## ASSIGNED TASK
Two lines below mark the span: the one containing "realOf n₁ n₂ n₃ k (botC" and the one containing "Atom.sound _ w1". Set down both, plus every line between, exactly as they stand, and nothing else.

── DATASET ENTRIES

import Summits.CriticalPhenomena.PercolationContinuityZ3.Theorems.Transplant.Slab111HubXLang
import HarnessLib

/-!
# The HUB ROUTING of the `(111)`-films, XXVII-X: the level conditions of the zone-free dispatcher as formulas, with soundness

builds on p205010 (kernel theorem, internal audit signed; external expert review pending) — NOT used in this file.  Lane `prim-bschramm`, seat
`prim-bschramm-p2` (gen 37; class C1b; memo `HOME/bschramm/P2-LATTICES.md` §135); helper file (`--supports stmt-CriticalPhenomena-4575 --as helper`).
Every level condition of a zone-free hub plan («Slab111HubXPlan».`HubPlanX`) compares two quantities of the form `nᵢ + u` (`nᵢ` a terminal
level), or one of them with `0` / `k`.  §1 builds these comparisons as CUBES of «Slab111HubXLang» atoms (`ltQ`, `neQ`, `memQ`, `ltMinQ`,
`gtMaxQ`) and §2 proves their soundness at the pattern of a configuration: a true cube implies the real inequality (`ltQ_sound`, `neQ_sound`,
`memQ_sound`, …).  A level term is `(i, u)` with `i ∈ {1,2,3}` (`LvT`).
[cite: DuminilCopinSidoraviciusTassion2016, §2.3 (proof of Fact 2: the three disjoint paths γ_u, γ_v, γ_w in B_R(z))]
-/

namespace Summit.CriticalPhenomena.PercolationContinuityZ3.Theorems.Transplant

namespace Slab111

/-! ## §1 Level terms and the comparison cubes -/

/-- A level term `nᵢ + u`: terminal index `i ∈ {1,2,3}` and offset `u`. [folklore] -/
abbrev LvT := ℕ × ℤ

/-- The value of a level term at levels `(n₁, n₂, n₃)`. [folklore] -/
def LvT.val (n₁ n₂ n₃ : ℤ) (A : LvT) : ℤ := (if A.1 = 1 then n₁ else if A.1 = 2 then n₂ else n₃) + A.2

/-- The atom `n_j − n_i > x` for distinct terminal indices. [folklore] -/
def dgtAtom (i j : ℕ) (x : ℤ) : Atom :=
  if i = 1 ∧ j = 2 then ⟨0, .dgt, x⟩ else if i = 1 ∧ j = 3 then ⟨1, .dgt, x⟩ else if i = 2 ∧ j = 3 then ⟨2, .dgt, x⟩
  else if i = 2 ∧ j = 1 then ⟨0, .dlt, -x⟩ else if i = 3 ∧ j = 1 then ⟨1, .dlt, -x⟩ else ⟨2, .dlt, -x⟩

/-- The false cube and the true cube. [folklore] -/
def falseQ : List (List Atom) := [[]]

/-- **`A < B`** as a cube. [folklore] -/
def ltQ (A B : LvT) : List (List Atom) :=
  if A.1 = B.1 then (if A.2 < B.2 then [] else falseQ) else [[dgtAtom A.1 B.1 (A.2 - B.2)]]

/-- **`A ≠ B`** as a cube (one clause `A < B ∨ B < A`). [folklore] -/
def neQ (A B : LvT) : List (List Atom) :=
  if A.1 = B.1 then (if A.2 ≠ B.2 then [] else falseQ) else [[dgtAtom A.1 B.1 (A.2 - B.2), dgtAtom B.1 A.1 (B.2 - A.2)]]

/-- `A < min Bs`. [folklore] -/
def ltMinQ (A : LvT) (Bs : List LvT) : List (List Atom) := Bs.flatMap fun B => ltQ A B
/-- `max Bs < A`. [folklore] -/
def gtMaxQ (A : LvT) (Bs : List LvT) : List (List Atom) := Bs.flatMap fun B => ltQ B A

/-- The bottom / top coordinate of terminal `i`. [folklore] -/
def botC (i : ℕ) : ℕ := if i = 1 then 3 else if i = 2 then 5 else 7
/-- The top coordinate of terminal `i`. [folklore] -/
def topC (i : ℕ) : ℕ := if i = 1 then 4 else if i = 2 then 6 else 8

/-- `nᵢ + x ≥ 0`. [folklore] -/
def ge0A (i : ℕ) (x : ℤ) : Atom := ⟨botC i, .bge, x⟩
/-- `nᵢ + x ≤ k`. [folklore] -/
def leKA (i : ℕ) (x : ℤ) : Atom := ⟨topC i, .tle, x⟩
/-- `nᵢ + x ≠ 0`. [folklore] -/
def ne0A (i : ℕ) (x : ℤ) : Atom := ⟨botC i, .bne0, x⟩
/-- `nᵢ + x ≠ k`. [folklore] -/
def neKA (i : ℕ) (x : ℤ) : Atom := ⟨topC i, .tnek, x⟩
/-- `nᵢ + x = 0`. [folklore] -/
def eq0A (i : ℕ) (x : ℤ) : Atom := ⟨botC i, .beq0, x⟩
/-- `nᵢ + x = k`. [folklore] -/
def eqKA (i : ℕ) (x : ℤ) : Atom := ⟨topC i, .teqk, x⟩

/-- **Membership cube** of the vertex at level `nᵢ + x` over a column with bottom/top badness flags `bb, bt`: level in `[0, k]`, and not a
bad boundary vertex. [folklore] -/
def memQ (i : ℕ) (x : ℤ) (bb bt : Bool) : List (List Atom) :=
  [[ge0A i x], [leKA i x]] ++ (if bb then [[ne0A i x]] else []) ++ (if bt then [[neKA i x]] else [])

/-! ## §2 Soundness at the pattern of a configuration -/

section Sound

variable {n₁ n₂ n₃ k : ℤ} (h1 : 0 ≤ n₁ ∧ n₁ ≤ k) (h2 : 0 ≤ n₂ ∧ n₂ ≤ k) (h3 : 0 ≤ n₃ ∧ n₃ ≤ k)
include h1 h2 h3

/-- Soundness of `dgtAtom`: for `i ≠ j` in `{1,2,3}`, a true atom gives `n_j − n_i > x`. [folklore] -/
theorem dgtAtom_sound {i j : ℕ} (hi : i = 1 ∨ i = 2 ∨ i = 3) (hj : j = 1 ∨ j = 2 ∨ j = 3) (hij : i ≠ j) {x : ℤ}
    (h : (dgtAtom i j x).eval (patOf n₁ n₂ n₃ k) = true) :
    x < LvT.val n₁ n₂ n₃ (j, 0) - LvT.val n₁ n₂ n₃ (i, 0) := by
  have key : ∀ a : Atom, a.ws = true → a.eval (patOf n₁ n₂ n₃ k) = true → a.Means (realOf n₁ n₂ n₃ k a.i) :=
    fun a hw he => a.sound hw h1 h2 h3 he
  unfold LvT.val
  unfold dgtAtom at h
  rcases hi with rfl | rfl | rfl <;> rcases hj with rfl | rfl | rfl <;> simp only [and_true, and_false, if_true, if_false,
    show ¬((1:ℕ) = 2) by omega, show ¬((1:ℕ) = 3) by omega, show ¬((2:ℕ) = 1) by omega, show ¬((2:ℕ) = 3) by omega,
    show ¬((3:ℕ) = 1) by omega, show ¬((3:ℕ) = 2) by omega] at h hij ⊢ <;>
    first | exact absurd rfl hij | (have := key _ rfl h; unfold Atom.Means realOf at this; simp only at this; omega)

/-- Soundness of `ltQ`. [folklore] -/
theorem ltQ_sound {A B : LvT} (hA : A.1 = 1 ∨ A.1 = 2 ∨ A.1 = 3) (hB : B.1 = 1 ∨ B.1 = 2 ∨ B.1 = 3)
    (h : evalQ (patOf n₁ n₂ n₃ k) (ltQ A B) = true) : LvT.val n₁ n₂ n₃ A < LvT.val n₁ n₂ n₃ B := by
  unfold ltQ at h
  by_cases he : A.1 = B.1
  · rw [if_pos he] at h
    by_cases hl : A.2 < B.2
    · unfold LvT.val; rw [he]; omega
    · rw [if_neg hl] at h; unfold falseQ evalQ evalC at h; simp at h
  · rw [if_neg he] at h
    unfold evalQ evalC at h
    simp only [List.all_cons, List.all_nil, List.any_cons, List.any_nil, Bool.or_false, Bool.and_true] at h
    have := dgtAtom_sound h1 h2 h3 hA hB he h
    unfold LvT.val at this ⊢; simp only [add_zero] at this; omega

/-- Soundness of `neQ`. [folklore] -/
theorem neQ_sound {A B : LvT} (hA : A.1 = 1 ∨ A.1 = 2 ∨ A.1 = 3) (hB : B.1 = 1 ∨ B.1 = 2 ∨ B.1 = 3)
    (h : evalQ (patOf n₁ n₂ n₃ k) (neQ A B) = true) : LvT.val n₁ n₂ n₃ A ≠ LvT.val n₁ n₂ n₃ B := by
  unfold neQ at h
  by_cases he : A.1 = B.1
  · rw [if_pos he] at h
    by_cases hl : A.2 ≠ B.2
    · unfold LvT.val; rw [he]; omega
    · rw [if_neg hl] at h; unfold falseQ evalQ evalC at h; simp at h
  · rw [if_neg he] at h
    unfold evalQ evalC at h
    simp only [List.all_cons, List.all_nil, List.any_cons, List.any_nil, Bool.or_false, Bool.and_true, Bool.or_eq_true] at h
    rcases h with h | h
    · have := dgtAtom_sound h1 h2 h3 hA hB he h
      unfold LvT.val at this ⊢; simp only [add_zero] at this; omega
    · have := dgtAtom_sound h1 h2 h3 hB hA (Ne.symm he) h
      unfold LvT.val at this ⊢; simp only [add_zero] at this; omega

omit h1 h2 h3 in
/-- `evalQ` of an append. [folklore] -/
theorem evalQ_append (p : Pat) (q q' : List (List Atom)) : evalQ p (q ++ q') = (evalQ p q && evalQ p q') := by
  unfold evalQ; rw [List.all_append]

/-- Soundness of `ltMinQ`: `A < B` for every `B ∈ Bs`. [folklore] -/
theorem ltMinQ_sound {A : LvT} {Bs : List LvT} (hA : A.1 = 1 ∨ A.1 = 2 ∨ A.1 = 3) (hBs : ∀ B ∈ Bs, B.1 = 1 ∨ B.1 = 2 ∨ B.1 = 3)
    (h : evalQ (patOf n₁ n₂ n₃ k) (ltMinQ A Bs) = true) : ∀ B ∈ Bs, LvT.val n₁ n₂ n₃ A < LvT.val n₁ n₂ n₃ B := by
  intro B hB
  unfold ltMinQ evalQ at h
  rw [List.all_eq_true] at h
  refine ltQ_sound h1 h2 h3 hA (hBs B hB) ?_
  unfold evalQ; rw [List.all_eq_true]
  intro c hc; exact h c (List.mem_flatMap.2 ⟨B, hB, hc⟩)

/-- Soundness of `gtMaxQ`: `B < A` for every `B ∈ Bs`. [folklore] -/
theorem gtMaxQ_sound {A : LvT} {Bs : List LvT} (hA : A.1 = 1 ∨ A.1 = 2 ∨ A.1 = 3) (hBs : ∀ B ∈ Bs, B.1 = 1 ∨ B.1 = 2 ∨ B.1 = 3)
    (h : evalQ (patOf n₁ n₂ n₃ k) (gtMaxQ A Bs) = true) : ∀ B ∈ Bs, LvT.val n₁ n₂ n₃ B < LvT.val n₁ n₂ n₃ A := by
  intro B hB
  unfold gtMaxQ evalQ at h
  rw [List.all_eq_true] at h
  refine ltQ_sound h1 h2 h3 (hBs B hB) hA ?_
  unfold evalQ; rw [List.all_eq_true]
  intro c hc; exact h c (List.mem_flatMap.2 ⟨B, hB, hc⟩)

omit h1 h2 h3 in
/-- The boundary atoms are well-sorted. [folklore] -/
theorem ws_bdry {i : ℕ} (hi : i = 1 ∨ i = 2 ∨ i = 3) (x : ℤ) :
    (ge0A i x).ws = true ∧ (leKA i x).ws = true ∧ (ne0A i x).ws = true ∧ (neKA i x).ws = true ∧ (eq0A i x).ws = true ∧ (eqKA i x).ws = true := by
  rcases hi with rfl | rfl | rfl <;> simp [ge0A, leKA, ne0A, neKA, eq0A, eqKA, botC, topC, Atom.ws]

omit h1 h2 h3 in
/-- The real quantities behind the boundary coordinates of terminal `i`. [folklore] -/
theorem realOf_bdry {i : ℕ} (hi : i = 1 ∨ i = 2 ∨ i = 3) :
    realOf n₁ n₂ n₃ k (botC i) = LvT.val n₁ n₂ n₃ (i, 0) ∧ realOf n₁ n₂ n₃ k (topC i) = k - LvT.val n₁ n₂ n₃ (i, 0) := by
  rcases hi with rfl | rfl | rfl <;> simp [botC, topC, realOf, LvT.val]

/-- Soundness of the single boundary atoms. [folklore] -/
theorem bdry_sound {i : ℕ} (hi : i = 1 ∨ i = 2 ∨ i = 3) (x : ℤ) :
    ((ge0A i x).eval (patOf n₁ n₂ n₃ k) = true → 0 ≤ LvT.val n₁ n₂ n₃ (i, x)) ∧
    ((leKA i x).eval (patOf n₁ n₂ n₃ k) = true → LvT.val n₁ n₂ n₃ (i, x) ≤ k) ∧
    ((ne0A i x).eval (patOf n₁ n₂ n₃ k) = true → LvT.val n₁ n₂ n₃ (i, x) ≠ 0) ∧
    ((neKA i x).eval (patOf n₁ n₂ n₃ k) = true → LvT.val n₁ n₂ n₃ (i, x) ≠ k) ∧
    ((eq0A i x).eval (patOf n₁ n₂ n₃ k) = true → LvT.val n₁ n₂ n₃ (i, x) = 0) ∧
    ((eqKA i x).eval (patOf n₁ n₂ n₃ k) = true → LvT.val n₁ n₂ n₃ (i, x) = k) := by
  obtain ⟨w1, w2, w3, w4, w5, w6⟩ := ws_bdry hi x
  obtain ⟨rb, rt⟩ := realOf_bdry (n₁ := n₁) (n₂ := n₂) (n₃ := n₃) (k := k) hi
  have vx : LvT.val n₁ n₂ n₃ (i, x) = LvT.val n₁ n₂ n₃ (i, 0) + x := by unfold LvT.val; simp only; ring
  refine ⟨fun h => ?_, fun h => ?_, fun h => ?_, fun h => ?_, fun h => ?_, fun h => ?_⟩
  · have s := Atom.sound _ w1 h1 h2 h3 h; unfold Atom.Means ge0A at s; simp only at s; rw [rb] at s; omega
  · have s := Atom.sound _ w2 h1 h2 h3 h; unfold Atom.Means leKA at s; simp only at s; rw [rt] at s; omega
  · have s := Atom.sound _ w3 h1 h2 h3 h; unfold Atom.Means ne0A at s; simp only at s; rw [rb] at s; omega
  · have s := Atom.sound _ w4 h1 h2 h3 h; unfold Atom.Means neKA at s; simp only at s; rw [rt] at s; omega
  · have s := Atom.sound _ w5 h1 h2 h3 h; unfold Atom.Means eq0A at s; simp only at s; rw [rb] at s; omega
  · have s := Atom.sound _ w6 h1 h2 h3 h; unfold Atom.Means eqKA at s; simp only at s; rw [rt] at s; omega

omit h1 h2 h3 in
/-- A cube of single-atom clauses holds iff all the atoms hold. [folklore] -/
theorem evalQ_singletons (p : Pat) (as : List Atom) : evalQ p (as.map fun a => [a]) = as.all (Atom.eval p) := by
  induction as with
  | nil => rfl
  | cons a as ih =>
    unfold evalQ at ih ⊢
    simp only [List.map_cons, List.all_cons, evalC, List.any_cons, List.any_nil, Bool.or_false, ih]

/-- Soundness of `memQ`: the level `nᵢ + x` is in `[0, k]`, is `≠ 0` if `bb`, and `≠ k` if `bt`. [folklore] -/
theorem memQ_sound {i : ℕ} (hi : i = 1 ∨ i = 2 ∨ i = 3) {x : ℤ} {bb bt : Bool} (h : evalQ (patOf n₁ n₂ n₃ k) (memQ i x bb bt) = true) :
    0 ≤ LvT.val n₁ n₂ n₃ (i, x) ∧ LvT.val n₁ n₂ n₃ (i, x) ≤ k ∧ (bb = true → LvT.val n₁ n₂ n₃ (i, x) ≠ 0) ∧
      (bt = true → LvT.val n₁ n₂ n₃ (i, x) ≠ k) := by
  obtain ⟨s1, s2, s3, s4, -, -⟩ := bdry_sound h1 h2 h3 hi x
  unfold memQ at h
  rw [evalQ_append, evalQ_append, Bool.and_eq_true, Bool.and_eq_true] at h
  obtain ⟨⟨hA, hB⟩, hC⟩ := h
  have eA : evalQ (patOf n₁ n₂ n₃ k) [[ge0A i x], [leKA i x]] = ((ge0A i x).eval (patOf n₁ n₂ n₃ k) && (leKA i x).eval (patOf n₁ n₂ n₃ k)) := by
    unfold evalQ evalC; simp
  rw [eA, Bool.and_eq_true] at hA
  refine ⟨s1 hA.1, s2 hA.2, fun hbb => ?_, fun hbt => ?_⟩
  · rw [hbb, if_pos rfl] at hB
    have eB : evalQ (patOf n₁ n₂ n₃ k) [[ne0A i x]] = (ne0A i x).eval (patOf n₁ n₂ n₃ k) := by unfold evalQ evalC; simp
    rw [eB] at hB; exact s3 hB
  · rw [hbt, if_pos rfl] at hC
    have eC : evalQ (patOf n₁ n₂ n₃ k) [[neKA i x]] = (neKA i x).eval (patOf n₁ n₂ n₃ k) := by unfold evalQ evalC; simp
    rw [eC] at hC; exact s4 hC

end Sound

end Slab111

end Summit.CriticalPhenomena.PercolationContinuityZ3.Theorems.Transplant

────
── DATASET ENTRIES

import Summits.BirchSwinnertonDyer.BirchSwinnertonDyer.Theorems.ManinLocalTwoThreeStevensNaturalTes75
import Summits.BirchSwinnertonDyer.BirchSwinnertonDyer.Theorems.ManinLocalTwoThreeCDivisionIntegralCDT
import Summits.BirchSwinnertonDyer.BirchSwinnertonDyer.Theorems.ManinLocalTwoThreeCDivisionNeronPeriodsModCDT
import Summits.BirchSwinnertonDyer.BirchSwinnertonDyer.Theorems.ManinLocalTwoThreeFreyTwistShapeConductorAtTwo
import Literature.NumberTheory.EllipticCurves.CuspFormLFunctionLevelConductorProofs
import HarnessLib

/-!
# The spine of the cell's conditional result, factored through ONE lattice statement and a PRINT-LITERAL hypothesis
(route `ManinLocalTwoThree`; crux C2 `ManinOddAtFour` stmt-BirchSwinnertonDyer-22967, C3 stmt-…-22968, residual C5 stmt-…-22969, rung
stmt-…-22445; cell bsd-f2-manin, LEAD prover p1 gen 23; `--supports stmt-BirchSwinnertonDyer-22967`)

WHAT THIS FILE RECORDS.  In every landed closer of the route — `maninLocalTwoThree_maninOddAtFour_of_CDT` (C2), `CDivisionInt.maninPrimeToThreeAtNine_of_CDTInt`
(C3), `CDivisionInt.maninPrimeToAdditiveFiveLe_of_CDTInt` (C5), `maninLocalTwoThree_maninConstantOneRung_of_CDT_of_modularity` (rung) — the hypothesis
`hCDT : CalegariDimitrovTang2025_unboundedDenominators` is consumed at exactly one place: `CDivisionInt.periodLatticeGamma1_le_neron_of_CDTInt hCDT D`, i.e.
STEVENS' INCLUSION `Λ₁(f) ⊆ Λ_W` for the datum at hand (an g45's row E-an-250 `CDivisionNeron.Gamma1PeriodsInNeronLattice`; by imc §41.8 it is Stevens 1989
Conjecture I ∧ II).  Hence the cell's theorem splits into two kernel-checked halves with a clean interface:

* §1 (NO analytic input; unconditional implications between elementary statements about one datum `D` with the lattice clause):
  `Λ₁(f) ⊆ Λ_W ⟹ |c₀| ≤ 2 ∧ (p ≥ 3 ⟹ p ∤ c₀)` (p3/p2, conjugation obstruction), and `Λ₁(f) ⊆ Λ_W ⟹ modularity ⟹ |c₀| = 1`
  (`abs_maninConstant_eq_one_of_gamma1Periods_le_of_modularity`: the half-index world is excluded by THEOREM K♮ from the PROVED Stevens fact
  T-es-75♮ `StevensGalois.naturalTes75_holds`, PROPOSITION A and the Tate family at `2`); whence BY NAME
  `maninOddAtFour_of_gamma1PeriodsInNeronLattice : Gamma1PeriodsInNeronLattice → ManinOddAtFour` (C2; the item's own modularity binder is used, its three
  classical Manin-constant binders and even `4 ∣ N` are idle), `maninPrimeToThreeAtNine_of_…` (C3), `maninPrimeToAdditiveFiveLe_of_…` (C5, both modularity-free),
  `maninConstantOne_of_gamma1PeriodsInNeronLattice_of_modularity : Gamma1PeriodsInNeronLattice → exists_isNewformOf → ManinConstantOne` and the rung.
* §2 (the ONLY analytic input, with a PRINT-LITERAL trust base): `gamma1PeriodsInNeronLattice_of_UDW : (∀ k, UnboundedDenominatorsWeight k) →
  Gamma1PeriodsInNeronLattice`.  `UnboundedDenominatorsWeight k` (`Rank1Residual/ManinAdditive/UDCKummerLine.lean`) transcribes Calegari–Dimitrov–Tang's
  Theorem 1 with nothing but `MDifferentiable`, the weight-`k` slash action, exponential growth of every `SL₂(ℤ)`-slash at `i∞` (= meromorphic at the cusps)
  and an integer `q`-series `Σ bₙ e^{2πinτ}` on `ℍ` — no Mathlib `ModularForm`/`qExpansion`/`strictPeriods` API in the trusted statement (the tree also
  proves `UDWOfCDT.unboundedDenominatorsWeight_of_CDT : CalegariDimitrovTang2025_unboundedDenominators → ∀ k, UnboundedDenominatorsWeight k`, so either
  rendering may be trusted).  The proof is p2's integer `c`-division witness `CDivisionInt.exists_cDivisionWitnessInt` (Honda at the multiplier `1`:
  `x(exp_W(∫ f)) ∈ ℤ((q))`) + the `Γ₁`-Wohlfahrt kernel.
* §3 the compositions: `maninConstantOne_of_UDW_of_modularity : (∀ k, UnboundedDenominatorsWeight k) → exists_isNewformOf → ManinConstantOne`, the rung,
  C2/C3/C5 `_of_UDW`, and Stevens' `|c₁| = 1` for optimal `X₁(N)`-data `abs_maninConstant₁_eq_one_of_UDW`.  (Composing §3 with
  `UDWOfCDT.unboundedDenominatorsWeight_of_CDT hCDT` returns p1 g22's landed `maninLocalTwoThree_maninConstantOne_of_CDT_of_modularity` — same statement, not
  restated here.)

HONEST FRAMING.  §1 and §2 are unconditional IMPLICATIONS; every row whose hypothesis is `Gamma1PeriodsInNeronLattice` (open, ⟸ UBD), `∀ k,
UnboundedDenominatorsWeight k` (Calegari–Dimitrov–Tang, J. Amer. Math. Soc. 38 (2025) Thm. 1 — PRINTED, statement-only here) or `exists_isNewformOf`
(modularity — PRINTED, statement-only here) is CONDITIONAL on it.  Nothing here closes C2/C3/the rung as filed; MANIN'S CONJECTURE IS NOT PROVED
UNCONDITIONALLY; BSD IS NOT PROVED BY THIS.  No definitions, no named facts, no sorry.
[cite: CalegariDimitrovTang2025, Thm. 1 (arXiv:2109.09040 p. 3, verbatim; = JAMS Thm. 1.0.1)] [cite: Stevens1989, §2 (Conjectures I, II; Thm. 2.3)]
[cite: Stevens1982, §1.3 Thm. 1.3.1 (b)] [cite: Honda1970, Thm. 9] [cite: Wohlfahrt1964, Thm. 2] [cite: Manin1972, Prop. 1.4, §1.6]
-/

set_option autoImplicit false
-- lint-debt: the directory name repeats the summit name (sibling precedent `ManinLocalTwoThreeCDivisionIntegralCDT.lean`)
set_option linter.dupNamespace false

────

## PROBLEM SOLUTION
    realOf n₁ n₂ n₃ k (botC i) = LvT.val n₁ n₂ n₃ (i, 0) ∧ realOf n₁ n₂ n₃ k (topC i) = k - LvT.val n₁ n₂ n₃ (i, 0) := by
  rcases hi with rfl | rfl | rfl <;> simp [botC, topC, realOf, LvT.val]

/-- Soundness of the single boundary atoms. [folklore] -/
theorem bdry_sound {i : ℕ} (hi : i = 1 ∨ i = 2 ∨ i = 3) (x : ℤ) :
    ((ge0A i x).eval (patOf n₁ n₂ n₃ k) = true → 0 ≤ LvT.val n₁ n₂ n₃ (i, x)) ∧
    ((leKA i x).eval (patOf n₁ n₂ n₃ k) = true → LvT.val n₁ n₂ n₃ (i, x) ≤ k) ∧
    ((ne0A i x).eval (patOf n₁ n₂ n₃ k) = true → LvT.val n₁ n₂ n₃ (i, x) ≠ 0) ∧
    ((neKA i x).eval (patOf n₁ n₂ n₃ k) = true → LvT.val n₁ n₂ n₃ (i, x) ≠ k) ∧
    ((eq0A i x).eval (patOf n₁ n₂ n₃ k) = true → LvT.val n₁ n₂ n₃ (i, x) = 0) ∧
    ((eqKA i x).eval (patOf n₁ n₂ n₃ k) = true → LvT.val n₁ n₂ n₃ (i, x) = k) := by
  obtain ⟨w1, w2, w3, w4, w5, w6⟩ := ws_bdry hi x
  obtain ⟨rb, rt⟩ := realOf_bdry (n₁ := n₁) (n₂ := n₂) (n₃ := n₃) (k := k) hi
  have vx : LvT.val n₁ n₂ n₃ (i, x) = LvT.val n₁ n₂ n₃ (i, 0) + x := by unfold LvT.val; simp only; ring
  refine ⟨fun h => ?_, fun h => ?_, fun h => ?_, fun h => ?_, fun h => ?_, fun h => ?_⟩
  · have s := Atom.sound _ w1 h1 h2 h3 h; unfold Atom.Means ge0A at s; simp only at s; rw [rb] at s; omega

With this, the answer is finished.